Once the call reaches the final point, a table gets initialized and stored in the xsync map. Once multiple tables with the same TypeName are registered, we suffer from the volatility of unordered maps when adding fixtures in our tests. This is because every time we register our fixtures with the Load function, the flow fetches the model based on the fixture model name which runs the following code:

func (t *Tables) ByModel(name string) *Table {
    var found *Table
    t.tables.Range(func(typ reflect.Type, table *Table) bool {
        if table.TypeName == name {
            found = table
            return false
        }
        return true
    })
    return found
}

The Range function provides a view into the stored key value pairs of reflect.Type to *Table , but it does not guarantee the order of the items returned which means that in some iterations we’ll have our last registered Table come first and vice versa.

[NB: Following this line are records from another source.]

import Summits.QuantumFields.GaugeBoot.ClassBStrongCoupling
import Summits.QuantumFields.GaugeBoot.DiagonalRPTorusInnerHalf
import HarnessLib

/-!
# Diagonal RP of torus limit points from inner-half diagonal RP of large tori (gauge-boot, L3(ι), I)

HONEST FRAMING (cell `pub-gaugeboot`, page 1 of every file): the venture produces certified bounds
on lattice expectations at stated coupling, gauge group, dimension and torus size; NOT a mass gap,
NOT a continuum limit, NOT a string tension; NOT Yang–Mills-summit-bearing (barriers
`FixedCouplingUltralocality`, `PerturbativeInvisibility`). This module is a structural lemma about
the thermodynamic limit (which positivity families limit states of the torus Wilson states carry);
it changes no certificate, and no certificate with a diagonal block on a torus exists or is planned.

## Content

`ClassB.lean` carries, as an OPEN `Prop`, the identification `ThermodynamicLimitIsClassB d ρ β`:
every infinite-volume limit point of the torus Wilson states (`infiniteVolumeLimitPoints ρ β`,
limits along tori `(ℤ/L)^d`, `L → ∞` through any subsequence) is a Class-B state — translation and
hyperoctahedral invariance, the one-link Haar-shift identity, reflection positivity in the site,
link AND diagonal mirrors. By `thermodynamicLimitIsClassB_iff` (`ClassBIdentification.lean`) it is
equivalent, for `β ≥ 0`, to the diagonal RP of the limit points, `TorusLimitPointsDiagonalRP d ρ β`,
so far known in the tree only where the DLR state is unique
(`thermodynamicLimitIsClassB_of_subsingleton`); the obstruction being that the finite tori
themselves violate closed-half diagonal RP (`not_diagonalReflectionPositive`).

**The transfer** (every `d`, every real `β`; `diagRP_of_mem_infiniteVolumeLimitPoints_of_innerDiagonalRP`,
`torusLimitPointsDiagonalRP_of_innerDiagonalRP`, `thermodynamicLimitIsClassB_of_innerDiagonalRP`):
if INNER-half diagonal RP (`InnerDiagonalRP`, `DiagonalRPTorusInnerHalf.lean`: bounded measurable
observables of the closed half `{0 ≤ (y_i - y_j) mod L ≤ L/2}` not meeting its back layer
`y_i - y_j ≡ L/2`) holds on all large tori `(ℤ/(L+1))^d`, then every infinite-volume limit point is
reflection positive in the diagonal mirror `x_i = x_j` (`ClassB.lean`'s `IsReflectionPositiveFor
(configDiagSwapZd i j) (diagHalfEdges i j)`), hence — for `β ≥ 0` — a Class-B state. The back layer
recedes to infinity with `L`; a local observable never meets it. The hypothesis is a THEOREM for
`d = 2` (L3(η) even tori, L3(θ) odd tori): `ClassBTwoDimensional.lean` concludes Class B in two
dimensions from this file. For `d ≥ 3` the hypothesis is open and nothing is claimed.

## Proof

As in `ClassBLimitLinkRP.lean` (link RP of limit points) with the diagonal swap in place of the link
reflection: by `IsReflectionPositiveFor.of_continuous_cylinder` (`ClassBRPClosure.lean`; the swap
`configDiagSwapZd i j = configPerm (swap i j)` preserves every limit point,
`permInvariant_of_mem_infiniteVolumeLimitPoints`) it suffices to treat a bounded continuous
cylinder observable `F` supported on finitely many links of the closed half `diagHalfEdges i j`,
say with `0 ≤ x_i - x_j ≤ m`. The periodic lift intertwines the swaps of `ℤ^d` and of the torus
(`torusLift_configDiagSwap`), and for `m + 2 ≤ L/2` the lift of `F` has torus diagonal coordinate
`(y_i - y_j) mod L ∈ [0, m + 1] < L/2` at both endpoints of each of its links, i.e. it is an
inner-half observable (`isInnerHalfObservable_toTorusObservable`); so the torus pairings along the
defining subsequence are eventually non-negative and so is their limit `∫ (F∘Θ)‾ F dμ` (real and
imaginary parts separately, `integral_diagSwap_nonneg_of_cylinder_of_innerDiagonalRP`).

References: K. Osterwalder, E. Seiler, Ann. Phys. 110 (1978) 440, §2; E. Seiler, LNP 159 (1982)
Ch. 2; J. Glimm, A. Jaffe, Quantum Physics (1987) §6.1 (RP passes to limits); V. Kazakov, Z. Zheng,
arXiv:2203.11360 §3.1 (the three RP families of the lattice bootstrap).
-/

noncomputable section
/-- **THE ODD `D` STEP**: if the chart-`1` strict transform `T₁·(T₀² + T₁^{2m+1}) + T₂²` of `h_m = y₀²y₁ + y₁^{2m+4} + y₂²`, split as `Φ' + Ψ'`
(`Φ'` a quadratic form, `Ψ' ∈ (T)³`), has `D`-level `m + 1` at its origin, then the origin of `Spec K[y]/(h_m)` has `D`-level `m + 2`: chart `0` carries a
node with tail (level `0`), chart `2` is empty — every field, every characteristic. [OURS] [cite: Hartshorne1977, I Thm. 5.1, I Ex. 5.6]
[cite: StacksProject, Tags 0804, 080E] -/
theorem towerLevel_origin_D_odd_step (D : ℕ → ∀ Γ : Scheme.{0}, Γ → Prop)
    (hD0 : ∀ (Γ : Scheme.{0}) (y : Γ), IsClosed (({y} : Set Γ)) →
      (D 0 Γ y ↔ ∀ (hy : IsClosed (({y} : Set Γ))) (Z : Scheme.{0}) (τ : Z ⟶ Γ), IsBlowup τ (vanishingIdeal ⟨{y}, hy⟩) →
        ∀ z : Z, τ z = y → IsRegularLocalRing (Z.presheaf.stalk z)))
    (hDsucc : ∀ (d : ℕ) (Γ : Scheme.{0}) (y : Γ), IsClosed (({y} : Set Γ)) →
      (D (d + 1) Γ y ↔ ∀ (hy : IsClosed (({y} : Set Γ))) (Z : Scheme.{0}) (τ : Z ⟶ Γ), IsBlowup τ (vanishingIdeal ⟨{y}, hy⟩) →
        ∃ S' : Finset Z, (∀ z : Z, τ z = y → z ∉ S' → IsRegularLocalRing (Z.presheaf.stalk z)) ∧
          ∀ z ∈ S', τ z = y ∧ IsClosed (({z} : Set Z)) ∧ ∃ d' ≤ d, D d' Z z)) (m : ℕ) (Φ' Ψ' : MvPolynomial (Fin 3) K) (hΦ' : Φ'.IsHomogeneous 2)
    (hΨ' : Ψ' ∈ Ideal.span (Set.range (X : Fin 3 → MvPolynomial (Fin 3) K)) ^ (2 + 1))
    (he : (X 1 * (X 0 ^ 2 + X 1 ^ (2 * m + 1)) + X 2 ^ 2 : MvPolynomial (Fin 3) K) = Φ' + Ψ')
    (hlev : ∀ (y' : Spec (CommRingCat.of (MvPolynomial (Fin 3) K ⧸ Ideal.span {Φ' + Ψ'}))),
      y'.asIdeal = Ideal.map (Ideal.Quotient.mk (Ideal.span {Φ' + Ψ'})) (Ideal.span (Set.range (X : Fin 3 → MvPolynomial (Fin 3) K))) →
      D (m + 1) (Spec (CommRingCat.of (MvPolynomial (Fin 3) K ⧸ Ideal.span {Φ' + Ψ'}))) y') :
    ∀ (y₀ : Spec (CommRingCat.of (MvPolynomial (Fin 3) K ⧸ Ideal.span {(X 2 ^ 2 : MvPolynomial (Fin 3) K) + (X 0 ^ 2 * X 1 + X 1 ^ (2 * m + 4))}))),
      y₀.asIdeal = Ideal.map (Ideal.Quotient.mk (Ideal.span {(X 2 ^ 2 : MvPolynomial (Fin 3) K) + (X 0 ^ 2 * X 1 + X 1 ^ (2 * m + 4))}))
        (Ideal.span (Set.range (X : Fin 3 → MvPolynomial (Fin 3) K))) →
      D (m + 2) (Spec (CommRingCat.of (MvPolynomial (Fin 3) K ⧸ Ideal.span {(X 2 ^ 2 : MvPolynomial (Fin 3) K) + (X 0 ^ 2 * X 1 + X 1 ^ (2 * m + 4))}))) y₀ := by
  classical
  intro y₀ hy₀
  have hΦ : (X 2 ^ 2 : MvPolynomial (Fin 3) K).IsHomogeneous 2 := isHomogeneous_X_pow (2 : Fin 3) 2
  have hΦ0 : (X 2 ^ 2 : MvPolynomial (Fin 3) K) ≠ 0 := pow_ne_zero _ (X_ne_zero 2)
  have hnode := SecondOrderPoint.node_cone_C K 1
  have hΨ := SecondOrderPoint.D_odd_tail_mem_pow K m
  obtain ⟨G₂, hG₂, hJ₂⟩ := SecondOrderPoint.sq_chart_vacuous₂ K hΨ
  have hG₀ := SecondOrderPoint.D_odd_strictTransform₀ K m
  have hG₁ := SecondOrderPoint.D_odd_strictTransform₁ K m
  have htail₀' : (X 0 ^ (2 * m + 2) * X 1 ^ (2 * m + 4) : MvPolynomial (Fin 3) K) ∈
      Ideal.span (Set.range (X : Fin 3 → MvPolynomial (Fin 3) K)) ^ 4 := by
    simpa using SecondOrderPoint.monomial_mem_pow₃ K (2 * m + 2) (2 * m + 4) 0 (k := 4) (by omega)
  have htail₀ : (0 + X 0 ^ (2 * m + 2) * X 1 ^ (2 * m + 4) : MvPolynomial (Fin 3) K) ∈
      Ideal.span (Set.range (X : Fin 3 → MvPolynomial (Fin 3) K)) ^ (2 + 1) :=
    FirstOrderPoint.add_mem_pow_succ K (isHomogeneous_zero _ _ _) htail₀'
  have htr₀ : aeval (fun i : Fin 3 => X i + C ((0 : Fin 3 → K) i)) (X 0 * (X 1 + X 0 ^ (2 * m + 1) * X 1 ^ (2 * m + 4)) + X 2 ^ 2 : MvPolynomial (Fin 3) K) =
      (C (1 : K) * (X 0 * X 1) + X 2 ^ 2) + (0 + X 0 ^ (2 * m + 2) * X 1 ^ (2 * m + 4)) := by
    rw [SecondOrderPoint.aeval_translate_zero, map_one]; ring
  have htr₁ : aeval (fun i : Fin 3 => X i + C ((0 : Fin 3 → K) i)) (X 1 * (X 0 ^ 2 + X 1 ^ (2 * m + 1)) + X 2 ^ 2 : MvPolynomial (Fin 3) K) =
      Φ' + Ψ' := by
    rw [SecondOrderPoint.aeval_translate_zero]; exact he
  refine towerLevel_succ_origin_marked K D hD0 hDsucc (m + 1) (X 2 ^ 2) (X 0 ^ 2 * X 1 + X 1 ^ (2 * m + 4)) (by norm_num) hΦ hΦ0 hΨ
    ![X 0 * (X 1 + X 0 ^ (2 * m + 1) * X 1 ^ (2 * m + 4)) + X 2 ^ 2, X 1 * (X 0 ^ 2 + X 1 ^ (2 * m + 1)) + X 2 ^ 2, G₂] (fun a => ?_)
    ![{(0 : Fin 3 → K)}, {(0 : Fin 3 → K)}, ∅] (fun a P hP haP hGP => ?_) (fun a lam hlam _ => ?_) y₀ hy₀
  · fin_cases a
    · exact hG₀
    · exact hG₁
    · exact hG₂
  · fin_cases a
    · by_cases hall : ∀ j, pderiv j (X 0 * (X 1 + X 0 ^ (2 * m + 1) * X 1 ^ (2 * m + 4)) + X 2 ^ 2 : MvPolynomial (Fin 3) K) ∈ P
      · right
        have hX2 := SecondOrderPoint.X_two_mem_of_linear' K _ P hP haP hGP
        have hA := SecondOrderPoint.mem_of_pderiv_linear' K (l := 0) (by decide) _ P haP (hall 0)
        have hX1 : (X 1 : MvPolynomial (Fin 3) K) ∈ P := by
          have e : (X 1 : MvPolynomial (Fin 3) K) = (X 1 + X 0 ^ (2 * m + 1) * X 1 ^ (2 * m + 4)) - X 0 * (X 0 ^ (2 * m) * X 1 ^ (2 * m + 4)) := by
            ring
          rw [e]; exact P.sub_mem hA (P.mul_mem_right _ haP)
        refine ⟨0, ?_, ?_⟩
        · exact Finset.mem_singleton_self _
        · exact SecondOrderPoint.forall_X_sub_C_zero_mem K P haP hX1 hX2
      · left
        push Not at hall
        exact hall
    · by_cases hall : ∀ j, pderiv j (X 1 * (X 0 ^ 2 + X 1 ^ (2 * m + 1)) + X 2 ^ 2 : MvPolynomial (Fin 3) K) ∈ P
      · right
        have hX2 := SecondOrderPoint.X_two_mem_of_linear' K _ P hP haP hGP
        have hA := SecondOrderPoint.mem_of_pderiv_linear' K (l := 1) (by decide) _ P haP (hall 1)
        have hX0 : (X 0 : MvPolynomial (Fin 3) K) ∈ P := by
          refine hP.mem_of_pow_mem 2 ?_
          have e : (X 0 ^ 2 : MvPolynomial (Fin 3) K) = (X 0 ^ 2 + X 1 ^ (2 * m + 1)) - X 1 * X 1 ^ (2 * m) := by ring
          rw [e]; exact P.sub_mem hA (P.mul_mem_right _ haP)
        refine ⟨0, ?_, ?_⟩
        · exact Finset.mem_singleton_self _
        · exact SecondOrderPoint.forall_X_sub_C_zero_mem K P hX0 haP hX2
      · left
        push Not at hall
        exact hall
    · exact (hJ₂ P hP haP hGP).elim
  · fin_cases a
    · have hlam0 : lam = 0 := by simpa using hlam
      subst hlam0
      refine ⟨2, C (1 : K) * (X 0 * X 1) + X 2 ^ 2, 0 + X 0 ^ (2 * m + 2) * X 1 ^ (2 * m + 4), by norm_num, hnode.1, htail₀, htr₀,
        fun y' hy' => ⟨0, by omega, ?_⟩⟩
      exact towerLevel_zero_origin K D hD0 hDsucc _ _ (by norm_num) hnode.1 hnode.2 htail₀
        (fun b => SecondOrderPoint.node_oneStep_C K one_ne_zero 0 _ (isHomogeneous_zero _ _ _) htail₀' b) y' hy'
    · have hlam0 : lam = 0 := by simpa using hlam
      subst hlam0
      exact ⟨2, Φ', Ψ', by norm_num, hΦ', hΨ', htr₁, fun y' hy' => ⟨m + 1, le_rfl, hlev y' hy'⟩⟩
    · exact absurd hlam (Finset.notMem_empty _)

This, together with the permissive check of table.TypeName == name which will be true in cases where our model has the the same case insensitive name, causes the table resolution to fail sporadically when creating fixtures.

Proposal

There doesn’t seem to be a very elegant solution to this issue since the problem only arises when using fixtures. An idea could be to make the Range check more restrictive by verifying that all the fields of our fixture are included. This is perhaps the least intrusive way to solve the issue and would include the following changes:

fixture.go

func (f *Fixture) addFixture(ctx context.Context, data *fixtureData) error {
    // Send in the fields when fetching our model here.
    table := f.db.Dialect().Tables().ByModelAndFields(data.Model, data.geFields())
    
    // ... rest of the code remains the same

    return nil
}

// Gets all fields in a fixture row excluding fields starting with _
func (rs *fixtureData) geFields() []string {
    var fields []string
        if len(rs.Rows == 0) {
                return fields
        }

    for k := range rs.Rows[0] {
        if !strings.HasPrefix(k, "_") {
            fields = append(fields, k)
        }
        }
    return fields
}

tables.go

// Changed to be more specific
func (t *Tables) ByModelAndFields(name string, fields []string) *Table {
    var found *Table
    t.tables.Range(func(typ reflect.Type, table *Table) bool {
        if table.TypeName == name && containsAllFields(table.allFields, fields) {
            found = table
            return false
        }
        return true
    })
    return found
}

// Helper function to check if a slice of field names contains a subset of strings 
func containsAllFields(set []*Field, subset []string) bool {
    if len(set) > len(subset) {
        return false
    }
    if len(subset) == 0 {
        return true
    }

    setMap := make(map[string]struct{}, len(set))
    for _, s := range set {
        setMap[s.Name] = struct{}{}
    }

    for _, s := range subset {
        if _, ok := setMap[s]; !ok {
            return false
        }
    }
    return true
}

I'd be happy to discuss a solution and / or make a PR with a solution. 😄

[github-actions]

This issue has been automatically marked as stale because it has not had activity in the last 30 days. If there is no update within the next 7 days, this issue will be closed.